One solution is to not trade in the larger market. Penny stocks are very low priced stocks associated with a company that has a market capitalization of less than five hundred million dollars. This might sound like allot of money, but there are huge companies that have much larger capitol values. These smaller companies are trying to build support and capitol by offering fairly low priced stocks. An investor can buy large quantities at a low price, which would seem to be a great deal and good investment opportunity. In some cases this is true, although it should be noted that penny stocks are very unpredictable. One day they are up and the next they are down. You can buy a large quantity for a cheep price and find that you have quickly lost everything you invested. This is partly due to the fact that the companies who sell this stock are small and unstable. Unlike a major company where the stock will rise and fall a small amount, a newer or smaller company can see drastic shifts in the value of their stock.

The benefits of playing the market with penny stocks is that your investment can double or triple over night. At such low selling values, a shift in the company's fortune could easily change the situation so that the value of the stock quickly rises to much more than it was purchased for.

The cons of penny stock investing, beside the obvious volatility mentioned above, are that it can be difficult to sell the stock back. Stock in a major corporation might be easy to sell, even if it is fairly expensive.

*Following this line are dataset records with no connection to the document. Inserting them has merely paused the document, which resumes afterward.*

/-- **`f′_v ↦ f_v := f′_v ∘ ψ_v⁻¹` IS a local transfer (14.2.1) at `v` for the transported measures `ψ_* m′`** — any rank `N`, any receiving form
`H₀`, for a class-preserving identification `ψ_v : U(H)(L⁺_v) ≃ₜ* U(H₀)(L⁺_v)` of topological groups and EVERY `f′_v`: [Rogawski1990, §14.2] «if
`v ∉ S`, (14.2.1) is obviously satisfied».  Rank-generic body of ★ `isLocalInnerTransfer_transport`; Borel σ-algebras on the orbit spaces are
hypotheses. [cite: Rogawski1990, §14.2 (14.2.1) p. 232] [cite: Gelbart1975, §10 pp. 154–155] -/
theorem isInnerTransferRel_cmLocal_transport
    (ψ : (UnitaryGroup.cmDatum L N H).Local v ≃ₜ* (UnitaryGroup.cmDatum L N H₀).Local v)
    (hcl : ∀ γ', Corresponds (UnitaryGroup.conjLocal L (IsCMField.complexConj L) v)
      ((UnitaryGroup.adelicForm L N H).map (UnitaryGroup.adeleToLocal L v))
      ((UnitaryGroup.adelicForm L N H₀).map (UnitaryGroup.adeleToLocal L v)) γ' (ψ γ'))
    (m' : OrbitalMeasureFamily ((UnitaryGroup.cmDatum L N H).Local v)) (f' : (UnitaryGroup.cmDatum L N H).Local v → ℂ) :
    IsInnerTransferRel (A := (UnitaryGroup.cmDatum L N H₀).Local v) (B := (UnitaryGroup.cmDatum L N H).Local v)
      (Corresponds (UnitaryGroup.conjLocal L (IsCMField.complexConj L) v)
        ((UnitaryGroup.adelicForm L N H).map (UnitaryGroup.adeleToLocal L v))
        ((UnitaryGroup.adelicForm L N H₀).map (UnitaryGroup.adeleToLocal L v)))
      (IsStablyConj (UnitaryGroup.conjLocal L (IsCMField.complexConj L) v)
        ((UnitaryGroup.adelicForm L N H).map (UnitaryGroup.adeleToLocal L v)))
      (IsStablyConj (UnitaryGroup.conjLocal L (IsCMField.complexConj L) v)
        ((UnitaryGroup.adelicForm L N H₀).map (UnitaryGroup.adeleToLocal L v)))
      (fun γ => IsRegularElt (γ.val : GL (Fin N) (UnitaryGroup.LocalRing L v)))
      m' (m'.transport ψ.toMulEquiv ψ.continuous ψ.symm.continuous) f' (f' ∘ ψ.symm) := by
  refine (isInnerTransferRel_cmLocal_iff_forall_eq L H H₀ v ψ hcl ψ.surjective m' _ f' _).2 fun γ' _ => ?_
  -- `Φ^st(ψ γ′, f′ ∘ ψ⁻¹; ψ_* m′) = Φ^st(γ′, (f′ ∘ ψ⁻¹) ∘ ψ; m′)` by ★ `stableOrbitalIntegralRel_transport`
  have h := stableOrbitalIntegralRel_transport
    (A := (UnitaryGroup.cmDatum L N H₀).Local v) (B := (UnitaryGroup.cmDatum L N H).Local v)
    ψ.toMulEquiv ψ.continuous ψ.symm.continuous
    (IsStablyConj (UnitaryGroup.conjLocal L (IsCMField.complexConj L) v)
      ((UnitaryGroup.adelicForm L N H₀).map (UnitaryGroup.adeleToLocal L v)))
    (IsStablyConj (UnitaryGroup.conjLocal L (IsCMField.complexConj L) v)
      ((UnitaryGroup.adelicForm L N H).map (UnitaryGroup.adeleToLocal L v)))
    (fun b b' => ⟨fun hb => ((hcl b).symm.trans hb).trans (hcl b'), fun hb => ((hcl b).trans hb).trans (hcl b').symm⟩)
    (fun _ y y' hc => by
      have hGL : IsConj y.val y'.val := (UnitaryGroup.«local» L (IsCMField.complexConj L) N H₀ v).subtype.map_isConj hc
      exact ⟨fun h' => h'.trans hGL, fun h' => h'.trans hGL.symm⟩)
    (fun _ y y' hc => by
      have hGL : IsConj y.val y'.val := (UnitaryGroup.«local» L (IsCMField.complexConj L) N H v).subtype.map_isConj hc
      exact ⟨fun h' => h'.trans hGL, fun h' => h'.trans hGL.symm⟩)
    m' (f' ∘ ψ.symm) γ'
  have hcomp : ((f' ∘ ψ.symm) ∘ (ψ.toMulEquiv : (UnitaryGroup.cmDatum L N H).Local v → (UnitaryGroup.cmDatum L N H₀).Local v)) = f' :=
    funext fun b => by
      show f' (ψ.symm (ψ b)) = f' b
      rw [ContinuousMulEquiv.symm_apply_apply]
  rw [hcomp] at h
  exact h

Stock in a small company no one has heard of might be very difficult to get rid of. Also, because the companies who sell penny stocks are fairly small, the chances are that you will not be able to get very much information about them. For all you know they might be on the verge of bankruptcy. If you can research the companies in whom you are buying penny stocks all the better, although it could be fairly difficult to do so.

Most analysts would probably not recommend penny stocks as an investing option. The chances of loosing your money are simply too great. When you do make money on a penny stock it can be deceptive. Although it appears that you have doubled what you put in, what you put in might not have actually been too much. Most analysts would probably recommend that you diversify your investments, so that if you do invest in penny stocks you will not loose everything you own when the market drops out for a small company. Always speak with an expert before making any major investment decision.